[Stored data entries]
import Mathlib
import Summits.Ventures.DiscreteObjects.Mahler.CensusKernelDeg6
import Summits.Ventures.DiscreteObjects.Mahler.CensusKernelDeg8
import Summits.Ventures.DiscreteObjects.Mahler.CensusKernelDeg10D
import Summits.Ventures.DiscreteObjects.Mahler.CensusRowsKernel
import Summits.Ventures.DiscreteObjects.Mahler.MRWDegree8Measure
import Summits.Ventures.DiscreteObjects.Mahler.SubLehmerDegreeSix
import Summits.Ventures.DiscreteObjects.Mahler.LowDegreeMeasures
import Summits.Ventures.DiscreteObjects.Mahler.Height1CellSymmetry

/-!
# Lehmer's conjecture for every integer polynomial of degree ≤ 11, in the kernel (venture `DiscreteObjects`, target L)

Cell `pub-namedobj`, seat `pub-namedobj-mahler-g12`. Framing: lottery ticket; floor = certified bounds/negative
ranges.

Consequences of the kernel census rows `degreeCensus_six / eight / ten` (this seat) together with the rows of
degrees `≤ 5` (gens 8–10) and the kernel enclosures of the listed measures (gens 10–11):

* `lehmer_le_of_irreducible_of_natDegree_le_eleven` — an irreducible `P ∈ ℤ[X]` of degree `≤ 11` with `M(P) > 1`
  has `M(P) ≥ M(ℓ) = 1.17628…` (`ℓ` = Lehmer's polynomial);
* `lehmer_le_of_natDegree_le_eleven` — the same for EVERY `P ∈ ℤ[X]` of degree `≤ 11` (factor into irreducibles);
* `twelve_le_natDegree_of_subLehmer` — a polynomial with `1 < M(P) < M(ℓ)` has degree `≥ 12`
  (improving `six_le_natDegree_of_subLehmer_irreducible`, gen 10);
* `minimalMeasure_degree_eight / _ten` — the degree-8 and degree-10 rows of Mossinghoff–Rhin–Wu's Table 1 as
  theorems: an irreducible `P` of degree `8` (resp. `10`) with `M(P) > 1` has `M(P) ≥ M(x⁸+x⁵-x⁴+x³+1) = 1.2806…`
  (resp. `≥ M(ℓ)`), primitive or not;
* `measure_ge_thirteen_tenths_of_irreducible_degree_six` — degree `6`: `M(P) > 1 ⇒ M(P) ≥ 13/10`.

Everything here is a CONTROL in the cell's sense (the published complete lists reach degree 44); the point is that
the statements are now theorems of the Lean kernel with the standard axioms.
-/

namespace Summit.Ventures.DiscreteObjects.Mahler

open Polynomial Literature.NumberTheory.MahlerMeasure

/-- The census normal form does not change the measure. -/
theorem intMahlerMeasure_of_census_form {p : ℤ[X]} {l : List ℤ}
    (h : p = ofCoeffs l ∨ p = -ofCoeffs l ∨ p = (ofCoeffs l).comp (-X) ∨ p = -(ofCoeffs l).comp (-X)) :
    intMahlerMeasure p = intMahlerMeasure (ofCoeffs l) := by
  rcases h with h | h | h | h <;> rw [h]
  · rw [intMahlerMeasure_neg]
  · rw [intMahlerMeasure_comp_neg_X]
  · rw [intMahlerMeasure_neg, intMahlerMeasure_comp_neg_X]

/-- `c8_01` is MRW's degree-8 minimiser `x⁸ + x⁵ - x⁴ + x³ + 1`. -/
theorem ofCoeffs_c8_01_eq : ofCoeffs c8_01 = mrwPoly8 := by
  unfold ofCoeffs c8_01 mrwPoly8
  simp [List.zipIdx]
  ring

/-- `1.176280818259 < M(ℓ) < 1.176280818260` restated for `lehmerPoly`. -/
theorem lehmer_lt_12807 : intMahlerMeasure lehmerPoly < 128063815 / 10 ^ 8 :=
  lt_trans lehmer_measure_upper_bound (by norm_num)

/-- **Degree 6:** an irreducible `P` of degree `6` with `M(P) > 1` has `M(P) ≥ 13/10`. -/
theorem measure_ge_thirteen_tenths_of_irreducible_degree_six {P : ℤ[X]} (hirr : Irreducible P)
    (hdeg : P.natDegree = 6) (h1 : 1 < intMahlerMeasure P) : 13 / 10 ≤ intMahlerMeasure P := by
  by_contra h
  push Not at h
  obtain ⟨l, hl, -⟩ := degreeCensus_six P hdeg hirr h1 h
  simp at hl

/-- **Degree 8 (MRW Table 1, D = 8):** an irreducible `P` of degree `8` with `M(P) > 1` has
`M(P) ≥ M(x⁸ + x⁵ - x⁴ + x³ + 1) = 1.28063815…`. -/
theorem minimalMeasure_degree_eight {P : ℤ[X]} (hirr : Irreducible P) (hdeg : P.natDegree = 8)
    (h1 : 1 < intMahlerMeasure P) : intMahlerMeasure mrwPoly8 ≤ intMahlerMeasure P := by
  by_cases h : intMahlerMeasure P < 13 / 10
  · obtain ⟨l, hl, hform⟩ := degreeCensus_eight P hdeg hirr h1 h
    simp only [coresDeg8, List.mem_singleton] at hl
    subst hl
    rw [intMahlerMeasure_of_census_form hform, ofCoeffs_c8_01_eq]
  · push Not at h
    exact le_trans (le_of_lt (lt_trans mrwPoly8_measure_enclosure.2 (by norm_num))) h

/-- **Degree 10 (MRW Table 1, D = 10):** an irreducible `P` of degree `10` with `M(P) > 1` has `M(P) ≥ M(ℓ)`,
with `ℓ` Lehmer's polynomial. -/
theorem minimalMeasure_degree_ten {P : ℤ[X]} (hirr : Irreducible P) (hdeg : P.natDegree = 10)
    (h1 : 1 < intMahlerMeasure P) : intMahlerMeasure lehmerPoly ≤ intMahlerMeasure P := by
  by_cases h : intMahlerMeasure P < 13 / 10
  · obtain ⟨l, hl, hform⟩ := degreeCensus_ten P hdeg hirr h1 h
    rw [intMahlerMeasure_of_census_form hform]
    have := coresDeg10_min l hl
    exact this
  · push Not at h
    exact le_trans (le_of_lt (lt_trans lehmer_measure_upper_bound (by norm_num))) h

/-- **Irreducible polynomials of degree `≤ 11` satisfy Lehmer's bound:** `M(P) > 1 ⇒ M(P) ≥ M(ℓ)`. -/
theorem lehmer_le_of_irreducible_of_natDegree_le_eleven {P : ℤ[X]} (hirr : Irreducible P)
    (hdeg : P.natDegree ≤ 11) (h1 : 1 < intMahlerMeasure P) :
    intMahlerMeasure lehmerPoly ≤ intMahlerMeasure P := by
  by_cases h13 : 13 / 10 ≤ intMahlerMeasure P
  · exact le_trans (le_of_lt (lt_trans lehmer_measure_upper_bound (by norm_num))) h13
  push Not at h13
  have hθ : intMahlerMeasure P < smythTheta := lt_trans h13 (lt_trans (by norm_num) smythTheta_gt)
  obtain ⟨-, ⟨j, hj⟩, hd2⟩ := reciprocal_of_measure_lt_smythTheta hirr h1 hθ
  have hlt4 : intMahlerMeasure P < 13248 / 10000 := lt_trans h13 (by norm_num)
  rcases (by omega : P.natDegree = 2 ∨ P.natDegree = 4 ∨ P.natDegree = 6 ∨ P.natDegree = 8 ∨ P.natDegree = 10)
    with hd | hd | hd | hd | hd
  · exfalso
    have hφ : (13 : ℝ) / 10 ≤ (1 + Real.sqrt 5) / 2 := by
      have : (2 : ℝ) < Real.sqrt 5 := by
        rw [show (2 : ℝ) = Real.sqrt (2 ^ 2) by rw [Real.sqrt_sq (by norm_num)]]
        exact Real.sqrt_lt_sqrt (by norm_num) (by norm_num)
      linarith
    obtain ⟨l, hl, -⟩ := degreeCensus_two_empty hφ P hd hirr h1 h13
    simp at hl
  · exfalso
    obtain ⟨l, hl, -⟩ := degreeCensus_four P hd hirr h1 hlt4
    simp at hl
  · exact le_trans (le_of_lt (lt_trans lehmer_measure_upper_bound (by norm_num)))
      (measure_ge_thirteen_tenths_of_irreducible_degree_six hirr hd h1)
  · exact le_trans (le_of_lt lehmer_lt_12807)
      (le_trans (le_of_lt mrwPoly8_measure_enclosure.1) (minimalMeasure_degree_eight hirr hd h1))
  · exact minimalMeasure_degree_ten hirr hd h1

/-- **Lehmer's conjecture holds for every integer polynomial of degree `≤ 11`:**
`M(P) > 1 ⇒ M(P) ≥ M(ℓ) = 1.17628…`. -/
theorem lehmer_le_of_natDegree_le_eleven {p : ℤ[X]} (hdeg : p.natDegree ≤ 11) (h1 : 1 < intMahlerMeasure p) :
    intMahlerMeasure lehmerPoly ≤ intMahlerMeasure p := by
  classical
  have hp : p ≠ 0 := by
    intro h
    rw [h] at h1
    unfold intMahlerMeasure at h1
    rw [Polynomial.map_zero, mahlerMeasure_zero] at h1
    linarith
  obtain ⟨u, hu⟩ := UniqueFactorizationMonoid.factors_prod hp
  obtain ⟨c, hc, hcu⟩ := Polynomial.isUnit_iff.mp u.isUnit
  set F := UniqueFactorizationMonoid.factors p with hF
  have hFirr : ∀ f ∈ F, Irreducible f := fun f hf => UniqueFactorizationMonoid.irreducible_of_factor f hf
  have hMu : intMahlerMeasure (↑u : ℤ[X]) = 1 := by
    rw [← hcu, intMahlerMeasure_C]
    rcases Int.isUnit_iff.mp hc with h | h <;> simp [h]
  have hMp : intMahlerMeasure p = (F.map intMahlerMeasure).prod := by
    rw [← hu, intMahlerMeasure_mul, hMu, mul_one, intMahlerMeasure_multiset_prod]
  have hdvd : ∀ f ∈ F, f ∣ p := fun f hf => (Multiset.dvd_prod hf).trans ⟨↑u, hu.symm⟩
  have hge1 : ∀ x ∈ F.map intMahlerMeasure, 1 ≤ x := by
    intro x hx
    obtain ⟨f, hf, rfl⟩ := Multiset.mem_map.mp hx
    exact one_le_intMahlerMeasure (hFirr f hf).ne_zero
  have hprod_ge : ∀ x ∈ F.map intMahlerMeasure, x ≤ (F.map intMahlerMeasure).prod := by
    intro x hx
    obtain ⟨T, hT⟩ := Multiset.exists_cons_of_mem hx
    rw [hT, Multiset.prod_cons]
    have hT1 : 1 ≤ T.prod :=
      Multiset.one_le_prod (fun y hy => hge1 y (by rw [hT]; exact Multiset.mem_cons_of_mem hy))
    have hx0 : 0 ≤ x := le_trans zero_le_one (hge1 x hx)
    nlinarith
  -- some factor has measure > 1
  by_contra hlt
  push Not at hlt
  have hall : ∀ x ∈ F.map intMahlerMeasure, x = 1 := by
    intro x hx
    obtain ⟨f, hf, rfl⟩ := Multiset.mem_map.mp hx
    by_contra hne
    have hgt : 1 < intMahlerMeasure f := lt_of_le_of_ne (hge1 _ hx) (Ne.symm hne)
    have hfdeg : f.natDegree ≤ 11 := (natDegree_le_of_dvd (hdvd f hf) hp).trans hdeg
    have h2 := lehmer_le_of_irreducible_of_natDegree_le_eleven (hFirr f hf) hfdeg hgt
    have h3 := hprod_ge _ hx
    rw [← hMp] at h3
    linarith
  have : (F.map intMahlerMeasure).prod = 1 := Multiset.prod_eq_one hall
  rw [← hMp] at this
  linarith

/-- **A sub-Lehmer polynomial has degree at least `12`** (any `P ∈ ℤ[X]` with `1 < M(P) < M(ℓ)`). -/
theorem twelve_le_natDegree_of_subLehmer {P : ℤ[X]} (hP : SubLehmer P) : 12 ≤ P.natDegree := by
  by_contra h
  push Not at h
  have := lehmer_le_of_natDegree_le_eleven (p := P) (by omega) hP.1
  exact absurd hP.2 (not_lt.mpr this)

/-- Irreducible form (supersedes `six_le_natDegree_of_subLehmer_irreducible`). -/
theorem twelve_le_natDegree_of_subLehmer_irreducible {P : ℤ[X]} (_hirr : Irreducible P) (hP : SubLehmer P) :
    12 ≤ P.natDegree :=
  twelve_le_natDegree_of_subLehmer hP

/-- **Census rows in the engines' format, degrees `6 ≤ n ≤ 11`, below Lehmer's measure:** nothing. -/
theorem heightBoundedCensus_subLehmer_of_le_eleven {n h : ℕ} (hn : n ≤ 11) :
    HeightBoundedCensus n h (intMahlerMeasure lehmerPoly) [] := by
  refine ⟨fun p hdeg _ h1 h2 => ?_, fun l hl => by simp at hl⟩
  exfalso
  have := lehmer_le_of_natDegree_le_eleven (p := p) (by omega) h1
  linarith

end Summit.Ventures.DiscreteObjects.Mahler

## PROBLEM DETAILS
Looking at the records above, say how many lines contain the string "simp". Give the number and no other words.

## ANSWER TO THIS TASK
7